Eight miles or more they went, not slackening that first, swift, steady pace. Now the sea lay on either hand, and they walked on a long, falling ridge-back that ran down at last through dry reeds and winding creek-beds to an outcurving beach of sand, colored like ivory. This was the westernmost cape of all the lands, the end of earth.
Orm Embar crouched on that ivory sand, his head low like an angry cat’s and his breath coming in gasps of fire. Some way before him, between him and the long, low breakers of the sea, stood a thing like a hut or shelter, white, as if built of long-bleached driftwood. But there was no driftwood on this shore which faced no other land. As they came closer Arren saw that the ramshackle walls were built up of great bones: whales’ bones, he thought at first, and then saw the white triangles edged like knives, and knew they were the bones of a dragon.
They came to the place. Sunlight on the sea glittered through crevices between the bones. The lintel of the doorway was a thighbone longer than a man. On it stood a human skull, staring with hollow eyes at the hills of Selidor.
They stopped there, and as they looked up at the skull a man
came out of the doorway under it. He wore an armor of gilt bronze of ancient fashion; it was rent as if by hatchet blows, and the jeweled scabbard of his sword was empty. His face was stern, with arched, black brows and narrow nose; his eyes were dark, keen, and sorrowful. There were wounds on his arms and in his throat and side; they bled no longer, but they were mortal wounds. He stood erect and still, and looked at them.
Ged took one step toward him. They were somewhat alike, thus face-to-face.
“Thou art Erreth-Akbe,” Ged said. The other gazed at him steadily and nodded once, but did not speak.
“Even thou, even thou must do his bidding.” Rage was in Ged’s voice. “O my lord, and best and bravest of us all, rest in thy honor and in death!” And raising his hands, Ged brought them down in a great gesture, saying again those words he had spoken to the multitudes of the dead. His hands left behind on the air a moment a broad, bright track. When it was gone, the armored man was gone, and only the sun dazzled on the sand where he had stood.
Ged struck at the house of bones with his staff, and it fell and vanished away. Nothing of it was left but one great rib bone that stuck up out of the sand.

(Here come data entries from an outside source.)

import Summits.BirchSwinnertonDyer.BirchSwinnertonDyer.Theorems.ClassRecordThreeShimuraKolyvaginMinusOneSquare
import Literature.NumberTheory.EllipticCurves.HeegnerPointsKolyvaginConjugation
import Literature.NumberTheory.EllipticCurves.HeegnerPointsKolyvaginTorsionProofs
import Literature.NumberTheory.EllipticCurves.HeegnerPointsKolyvaginPrimaryPairingProofs
import HarnessLib

/-!
# `−1 ∈ ρ_{E,3^M}(Γ_K)` and `E(K)[3^∞] = 0` for EVERY quadratic field `K` and every `E/ℚ` with
# `E[3]` irreducible — NO surjectivity, NO condition on `d_K` (cell `bsd-stepL`, seat
# `bsd-stepL-shim3b` g3; helper for the crux `ShimuraKolyvaginOrderBoundAtThreeSurj` = item
# stmt-BirchSwinnertonDyer-19899, the record item 19616 and the (T4″)@3 corner)

HONEST FRAMING (programme file §HONESTY, verbatim): «no tranche here proves BSD; ARM L moves the
LITERAL column of an r ≤ 1 census into the kernel-proved-modulo-named-print column; ARM P changes what
«named print» is worth. The residue (4.31 %) and every SUMMIT-BEARING rung (S0–S3) stay theorem-bound
and are staffed by the 22 routes, not by this programme.» THEOREMS ONLY (no definition, no named fact,
no `sorry`); nothing here is a BSD class theorem; no census label moves.

## What this file does

From the prequel (`ShimuraKolyvaginMinusOneSquare.exists_sq_smul_eq_neg_three_of_irr`: `−1 = ρ̄(γ²)`
for some `γ ∈ Γ_ℚ` whenever `E[3]` is irreducible) and `[Γ_ℚ : Γ_K] = 2` (every square of `Γ_ℚ`
restricts from `Γ_K`: `index_range_absGaloisRestrict_eq_finrank`, `exists_resGal_eq_mul_self`):

* §3 **`exists_smul_eq_neg_three_of_irr_of_finrank_eq_two`** / **`…_three_pow_…`** /
  **`…_of_isImaginaryQuadratic`** — for EVERY quadratic field `K`: some `z ∈ Γ_K` acts as `−1` on
  `E(K̄)[3]`, and `z^{3^{M−1}}` as `−1` on `E(K̄)[3^M]` (`M ≥ 1`; transport
  `RatClosure.torsionEquiv`, level raising `smul_eq_neg_geomTorsion_pow`). This is the input `hz` of
  the tree's pairing machine (`KolyvaginPairing.eq_zero_of_h1Eval_eq_zero`,
  `…exists_h1Eval_eq_of_indep`; McCallum 1991 §3 / Gross 1991 Prop. 9.1 «the central subgroup
  `Z ≠ 1`») at `p = 3` under `Irr` ALONE — today supplied only from `ρ̄_{E,p}` onto
  (`KolyvaginImage.exists_smul_eq_neg` with `RatClosure.exists_smul_eq_of_sq`).
* §4 **`torsionBy_three_pow_eq_bot_of_irr`** (any universe), **`…_type`**,
  **`torsionBy_three_eq_bot_of_irr_of_isImaginaryQuadratic`**, **`eq_zero_of_three_pow_nsmul_eq_zero_of_irr`**
  — `E(K)[3^M] = 0` for every quadratic number field `K` and every `E/ℚ` with `E[3]` irreducible:
  the `p = 3`, all-levels, `Irr`-only twin of the leaf `Gross1991_torsionBy_eq_bot` =
  `torsionBy_eq_bot_of_isImaginaryQuadratic` (Gross 1991 §2, sentence after (2.2), which needs
  `ρ̄_{E,p}` onto); same pull-back argument (`pointsMap`, `exists_resGal_eq_mul_self`) with the
  transvection replaced by the square root of `−1` (`sq_pow_smul_eq_neg_three_pow`).

Why it matters for the crux: both halves of the old crux 19616 (`Surj` = item 19899, and the record
half `¬Surj ∧ Irr`, images `N(C_s)`, `N(C_ns)`) and the (T4″)@3 corner (`X11b.Three.CornerUpperAt`,
`¬ Surj W 3`) run the SAME Kolyvagin argument over `K`; this file makes its `−1`-input and its
torsion leaf image-uniform in the kernel (Matar–Nekovář 2019 Cor. 5.21 (e′) / Prop. 5.26 (2), Cha 2005
Lemmas 22–23 «the surjectivity assumption is needed (and nowhere else) to prove that f is injective»).
NOT claimed: simplicity and scalar commutant of `E[3]` as a `Γ_K`-module without surjectivity — they
FAIL for the quadratic field inside `ℚ(E[3])` cut out by a Cartan in its normaliser and hold under
`K ⊄ ℚ(E[3])` (e.g. `(d_K, 3N) = 1`), which is ramification theory not formalised here; `p ≥ 5`; any
class theorem of BSD type.

References: [GrossLMS1991] §2 (after (2.2)), §9 Prop. 9.1; [McCallumLMS1991] §3; [Serre1972] §2.5;
[MatarNekovar2019] Cor. 5.21 (e′), Prop. 5.26 (2); [Cha2005] Lemmas 22–23.
-/

set_option autoImplicit false

set_option linter.dupNamespace false -- the Theorems namespace repeats the summit name, as in every sibling

noncomputable section

open scoped Classical

open Field WeierstrassCurve
  Literature.NumberTheory.EllipticCurves Literature.NumberTheory.GaloisRepresentations
  Literature.NumberTheory.EllipticCurves.Rank1Residual
  Summit.BirchSwinnertonDyer.Rank1Residual.GaloisImage
  Summit.BirchSwinnertonDyer.BirchSwinnertonDyer.Theorems.ShimuraKolyvaginMinusOneSquare

universe u

namespace Summit.BirchSwinnertonDyer.BirchSwinnertonDyer.Theorems.ShimuraKolyvaginImageOverK

/-! ## §2′. Level raising on the `ℚ̄`-side -/

section RatSide

variable (W : WeierstrassCurve ℚ)

/-- Level raising on the `ℚ̄`-side: if `γ²` acts as `−1` on `E[3]` then `(γ^{3^{M−1}})²` acts as
`−1` on `E[3^M]` (`M ≥ 1`; tree `KolyvaginPairing.smul_eq_neg_of_smul_eq_neg_torsionBy` for the
element `γ²`). [folklore] -/
theorem sq_pow_smul_eq_neg_three_pow {γ : absoluteGaloisGroup ℚ}
    (hγ : ∀ P : geomTorsion W ((3 : ℕ) : ℤ), γ • γ • P = -P) {M : ℕ} (hM : 1 ≤ M)
    (P : geomTorsion W ((3 ^ M : ℕ) : ℤ)) :
    (γ ^ 3 ^ (M - 1)) • (γ ^ 3 ^ (M - 1)) • P = -P := by
  have hz : ∀ t : geomPoints W, ((3 : ℕ) : ℤ) • t = 0 → (γ * γ) • t = -t := fun t ht => by
    have := congrArg Subtype.val (hγ ⟨t, (Submodule.mem_torsionBy_iff _ _).mpr ht⟩)
    simpa only [AddSubgroup.torsionBy.coe_smul, NegMemClass.coe_neg, mul_smul] using this
  have hP : (((3 : ℕ) : ℤ) ^ M) • (P : geomPoints W) = 0 := by
    have := (Submodule.mem_torsionBy_iff _ _).mp P.2
    simpa only [Nat.cast_pow] using this
  have h := KolyvaginPairing.smul_eq_neg_of_smul_eq_neg_torsionBy (p := 3) (by decide) hz hM hP
  apply Subtype.ext
  rw [AddSubgroup.torsionBy.coe_smul, AddSubgroup.torsionBy.coe_smul, NegMemClass.coe_neg,
    ← mul_smul, ← (Commute.refl γ).mul_pow]
  exact h

end RatSide

/-! ## §3. Over a quadratic field `K`: `−1 ∈ ρ̄_{E,3}(Γ_K)` and `−1 ∈ ρ_{E,3^M}(Γ_K)`, no surjectivity -/

section OverK

variable (W : WeierstrassCurve ℚ) [W.IsElliptic] (K : Type u) [Field K] [NumberField K]

/-- **For EVERY quadratic field `K` and every `E/ℚ` with `E[3]` irreducible, some `z ∈ Γ_K` acts as
`−1` on `E(K̄)[3]`** — the input `hz` of the tree's Kolyvagin pairing machine
(`KolyvaginPairing.eq_zero_of_h1Eval_eq_zero`, `…exists_h1Eval_eq_of_indep`) at `p = 3` WITHOUT
`ρ̄_{E,3}` onto: `−1 = ρ̄(γ²)` (§2) and `γ² ∈ Γ_K` since `[Γ_ℚ : Γ_K] = 2`
(`index_range_absGaloisRestrict_eq_finrank`); transport along `RatClosure.torsionEquiv`.
(For `ρ̄` onto this is `KolyvaginImage.exists_smul_eq_neg` with `RatClosure.exists_smul_eq_of_sq`.)
[cite: GrossLMS1991, §9 Prop. 9.1] [cite: MatarNekovar2019, Cor. 5.21 (e′) and Prop. 5.26 (2)] -/
theorem exists_smul_eq_neg_three_of_irr_of_finrank_eq_two [Fact (Nat.Prime 3)]
    (hK : Module.finrank ℚ K = 2) (hirr : Irr W 3) :
    ∃ z : absoluteGaloisGroup K, ∀ Q : geomTorsion (W.baseChange K) ((3 : ℕ) : ℤ), z • Q = -Q := by
  obtain ⟨γ, hγ⟩ := exists_sq_smul_eq_neg_three_of_irr W hirr
  set H := (absGaloisRestrict ℚ K).range with hH
  have hHi : H.index = 2 := (index_range_absGaloisRestrict_eq_finrank ℚ K).trans hK
  haveI : H.Normal := Subgroup.normal_of_index_eq_two hHi
  haveI : H.FiniteIndex := ⟨by rw [hHi]; decide⟩
  obtain ⟨g, hg⟩ : γ ^ 2 ∈ H := by
    have := Subgroup.pow_index_mem H γ
    rwa [hHi] at this
  refine ⟨g, fun Q => ?_⟩
  set θ := RatClosure.torsionEquiv (K := K) W ((3 : ℕ) : ℤ) with hθ
  obtain ⟨P, rfl⟩ := θ.surjective Q
  change (absGaloisRestrict ℚ K) g = γ ^ 2 at hg
  rw [← RatClosure.torsionEquiv_smul, hg, pow_two, mul_smul, hγ, map_neg]

/-- **`−1 ∈ ρ_{E,3^M}(Γ_K)` for every quadratic `K`, every `M ≥ 1`, every `E/ℚ` with `E[3]`
irreducible**: some `z ∈ Γ_K` acts as `−1` on `E(K̄)[3^M]` (the level-`3` element raised to the
power `3^{M−1}`, tree `smul_eq_neg_geomTorsion_pow`). No condition on the `3`-adic image, none on
`d_K`. [cite: McCallumLMS1991, §3 (standing hypothesis used on E_p only)] -/
theorem exists_smul_eq_neg_three_pow_of_irr_of_finrank_eq_two [Fact (Nat.Prime 3)]
    (hK : Module.finrank ℚ K = 2) (hirr : Irr W 3) {M : ℕ} (hM : 1 ≤ M) :
    ∃ z : absoluteGaloisGroup K,
      ∀ Q : geomTorsion (W.baseChange K) ((3 ^ M : ℕ) : ℤ), z • Q = -Q := by
  obtain ⟨z, hz⟩ := exists_smul_eq_neg_three_of_irr_of_finrank_eq_two W K hK hirr
  exact ⟨z ^ 3 ^ (M - 1), fun Q =>
    smul_eq_neg_geomTorsion_pow (W.baseChange K) (by decide : Odd 3) hM hz Q⟩

/-- The imaginary-quadratic form (the machine's standing shape `IsImaginaryQuadratic K`): some
`z ∈ Γ_K` acts as `−1` on `E(K̄)[3^M]`, `M ≥ 1`, for `E[3]` irreducible.
[cite: GrossLMS1991, §9 Prop. 9.1] -/
theorem exists_smul_eq_neg_three_pow_of_irr_of_isImaginaryQuadratic [Fact (Nat.Prime 3)]
    (hK : IsImaginaryQuadratic K) (hirr : Irr W 3) {M : ℕ} (hM : 1 ≤ M) :
    ∃ z : absoluteGaloisGroup K,
      ∀ Q : geomTorsion (W.baseChange K) ((3 ^ M : ℕ) : ℤ), z • Q = -Q :=
  exists_smul_eq_neg_three_pow_of_irr_of_finrank_eq_two W K hK.1 hirr hM

end OverK

/-! ## §4. `E(K)[3^∞] = 0` for every quadratic `K` under `Irr` alone -/

section Torsion

variable (K : Type) [Field K] [NumberField K] (W : WeierstrassCurve ℚ) [W.IsElliptic]

/-- **`E(K)[3^M] = 0` for a quadratic number field `K` (in `Type`) when `E[3]` is irreducible**
(`M ≥ 1`). Pull a `K`-rational `3^M`-torsion point back to `Q ∈ E(ℚ̄)` fixed by `res(Γ_K)`
(`pointsMap`, `exists_resGal_eq_mul_self`: all squares of `Γ_ℚ` restrict from `Γ_K`); the square
`(γ^{3^{M−1}})²` of §2 acts as `−1`, so `Q = −Q`, `Q = 0`. The argument of
`torsionBy_eq_bot_of_hasSurjectiveModNGaloisRep_type` with surjectivity replaced by §2.
[cite: GrossLMS1991, §2 (sentence after (2.2))] -/
theorem torsionBy_three_pow_eq_bot_of_irr_type [Fact (Nat.Prime 3)] (hK : Module.finrank ℚ K = 2)
    (hirr : Irr W 3) {M : ℕ} (hM : 1 ≤ M) :
    AddSubgroup.torsionBy (W.baseChange K).toAffine.Point ((3 ^ M : ℕ) : ℤ) = ⊥ := by
  rw [eq_bot_iff]
  intro P hP
  rw [AddSubgroup.mem_bot]
  have hPp : ((3 ^ M : ℕ) : ℤ) • P = 0 := (Submodule.mem_torsionBy_iff _ _).mp hP
  -- the point over `K̄` and its preimage `Q` over `ℚ̄`
  let f : K →ₐ[ℚ] AlgebraicClosure K := (algebraMap K (AlgebraicClosure K)).toRatAlgHom
  let φ : (W.baseChange K).toAffine.Point →+ localPoints W K :=
    WeierstrassCurve.Affine.Point.map f
  have hφ : Function.Injective φ := WeierstrassCurve.Affine.Point.map_injective _
  obtain ⟨Q, hQ⟩ := (pointsMapOfEmb_bijective K W (closureEmb (K := ℚ) K)).2 (φ P)
  have hQ' : pointsMap W K Q = φ P := hQ
  have hinj : Function.Injective (pointsMap W K) :=
    (pointsMapOfEmb_bijective K W (closureEmb (K := ℚ) K)).1
  have hQp : ((3 ^ M : ℕ) : ℤ) • Q = 0 := by
    apply hinj
    rw [map_zsmul, map_zero, hQ', ← map_zsmul, hPp, map_zero]
  -- `Q` is fixed by `Γ_K`, hence by all squares of `Γ_ℚ`
  have hfixK : ∀ τ : absoluteGaloisGroup K, resGal (K := ℚ) K τ • Q = Q := by
    intro τ
    apply hinj
    rw [pointsMap_smul, hQ']
    change WeierstrassCurve.Affine.Point.map
        ((AlgEquiv.restrictScalars ℚ (absoluteGaloisGroup.toAlgEquiv K τ) :
            AlgebraicClosure K ≃ₐ[ℚ] AlgebraicClosure K) :
          AlgebraicClosure K →ₐ[ℚ] AlgebraicClosure K)
        (WeierstrassCurve.Affine.Point.map f P) =
      WeierstrassCurve.Affine.Point.map f P
    have hgf : ((AlgEquiv.restrictScalars ℚ (absoluteGaloisGroup.toAlgEquiv K τ) :
            AlgebraicClosure K ≃ₐ[ℚ] AlgebraicClosure K) :
          AlgebraicClosure K →ₐ[ℚ] AlgebraicClosure K).comp f = f := by
      ext x
      exact (absoluteGaloisGroup.toAlgEquiv K τ).commutes x
    rw [WeierstrassCurve.Affine.Point.map_map, hgf]
  have hsq : ∀ σ : absoluteGaloisGroup ℚ, (σ * σ) • Q = Q := by
    intro σ
    obtain ⟨τ, hτ⟩ := exists_resGal_eq_mul_self K hK σ
    rw [← hτ]
    exact hfixK τ
  -- the square `(γ^{3^{M-1}})²` acts as `−1` on `E[3^M] ∋ Q`
  obtain ⟨γ, hγ⟩ := exists_sq_smul_eq_neg_three_of_irr W hirr
  let Qm : geomTorsion W ((3 ^ M : ℕ) : ℤ) := ⟨Q, (Submodule.mem_torsionBy_iff _ _).mpr hQp⟩
  have hneg := sq_pow_smul_eq_neg_three_pow W hγ hM Qm
  have hval : (γ ^ 3 ^ (M - 1) * γ ^ 3 ^ (M - 1)) • Q = -Q := by
    have := congrArg Subtype.val hneg
    simpa only [AddSubgroup.torsionBy.coe_smul, NegMemClass.coe_neg, mul_smul] using this
  rw [hsq] at hval
  -- `Q = −Q` and `3^M Q = 0` force `Q = 0`
  have hQ0 : Q = 0 := by
    have h2 : (2 : ℤ) • Q = 0 := by
      rw [two_zsmul]
      nth_rewrite 2 [hval]
      exact add_neg_cancel Q
    have hcop : IsCoprime (2 : ℤ) ((3 ^ M : ℕ) : ℤ) := by
      rw [Nat.cast_pow, Nat.cast_ofNat]
      exact (Int.isCoprime_iff_gcd_eq_one.mpr (by norm_num)).pow_right
    obtain ⟨a, b, hab⟩ := hcop
    calc Q = (1 : ℤ) • Q := (one_zsmul Q).symm
      _ = (a * 2 + b * ((3 ^ M : ℕ) : ℤ)) • Q := by rw [hab]
      _ = 0 := by rw [add_zsmul, mul_zsmul, mul_zsmul, h2, hQp, zsmul_zero, zsmul_zero, add_zero]
  apply hφ
  rw [map_zero, ← hQ', hQ0, map_zero]

/-- **`E(K)[3^M] = 0` for every quadratic number field `K` (any universe) and every `E/ℚ` with
`E[3]` irreducible** (`M ≥ 1`): universe descent through a primitive element
(`exists_algEquiv_numberField_type`, `torsionBy_eq_bot_of_algEquiv`). The `Irr`-only, all-levels,
`p = 3` twin of `torsionBy_eq_bot_of_hasSurjectiveModNGaloisRep`.
[cite: GrossLMS1991, §2 (sentence after (2.2))] -/
theorem torsionBy_three_pow_eq_bot_of_irr [Fact (Nat.Prime 3)] (L : Type u) [Field L] [NumberField L]
    (hL : Module.finrank ℚ L = 2) (hirr : Irr W 3) {M : ℕ} (hM : 1 ≤ M) :
    AddSubgroup.torsionBy (W.baseChange L).toAffine.Point ((3 ^ M : ℕ) : ℤ) = ⊥ := by
  obtain ⟨K₀, _, _, ⟨e⟩⟩ := exists_algEquiv_numberField_type L
  have hK₀ : Module.finrank ℚ K₀ = 2 := by rw [← hL]; exact e.toLinearEquiv.finrank_eq
  exact torsionBy_eq_bot_of_algEquiv W e (p := 3 ^ M)
    (torsionBy_three_pow_eq_bot_of_irr_type K₀ W hK₀ hirr hM)

/-- **`E(K)[3] = 0` for `K` imaginary quadratic and `E[3]` irreducible** — literally the conclusion
of the leaf `Gross1991_torsionBy_eq_bot W K` (`torsionBy_eq_bot_of_isImaginaryQuadratic`) at `p = 3`
with its hypothesis `ρ̄_{E,3}` onto weakened to irreducible.
[cite: GrossLMS1991, §2 (sentence after (2.2))] -/
theorem torsionBy_three_eq_bot_of_irr_of_isImaginaryQuadratic [Fact (Nat.Prime 3)] (L : Type u)
    [Field L] [NumberField L] (hL : IsImaginaryQuadratic L) (hirr : Irr W 3) :
    AddSubgroup.torsionBy (W.baseChange L).toAffine.Point ((3 : ℕ) : ℤ) = ⊥ := by
  have := torsionBy_three_pow_eq_bot_of_irr W L hL.1 hirr (M := 1) le_rfl
  simpa only [pow_one] using this

/-- **No `K`-rational point of `3`-power order** (elementwise form): for `K` quadratic and `E[3]`
irreducible, a point `P ∈ E(K)` with `3^M • P = 0` is `0`. [cite: GrossLMS1991, §2 (after (2.2))] -/
theorem eq_zero_of_three_pow_nsmul_eq_zero_of_irr [Fact (Nat.Prime 3)] (L : Type u) [Field L]
    [NumberField L] (hL : Module.finrank ℚ L = 2) (hirr : Irr W 3) {M : ℕ}
    {P : (W.baseChange L).toAffine.Point} (hP : (3 ^ M : ℕ) • P = 0) : P = 0 := by
  rcases Nat.eq_zero_or_pos M with rfl | hM
  · simpa using hP
  · have hmem : P ∈ AddSubgroup.torsionBy (W.baseChange L).toAffine.Point ((3 ^ M : ℕ) : ℤ) :=
      (Submodule.mem_torsionBy_iff _ _).mpr (by rw [natCast_zsmul]; exact hP)
    rw [torsionBy_three_pow_eq_bot_of_irr W L hL hirr hM] at hmem
    exact (AddSubgroup.mem_bot).mp hmem

end Torsion

end Summit.BirchSwinnertonDyer.BirchSwinnertonDyer.Theorems.ShimuraKolyvaginImageOverK

end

He turned to Orm Embar. “Is it here, Orm Embar? Is this the place?”
The dragon opened his mouth and made a huge, gasping hiss.
“Here on the last shore of the world. That is well!” Then
holding his black yew staff in his left hand, Ged opened his arms in the gesture of invocation, and spoke. Though he spoke in the language of the Making, yet Arren understood, at last, as all who hear that invocation must understand, for it has power over all: “Now do I summon you and here, my enemy, before my eyes and in the flesh, and bind you by the word that will not be spoken till time’s end, to come!”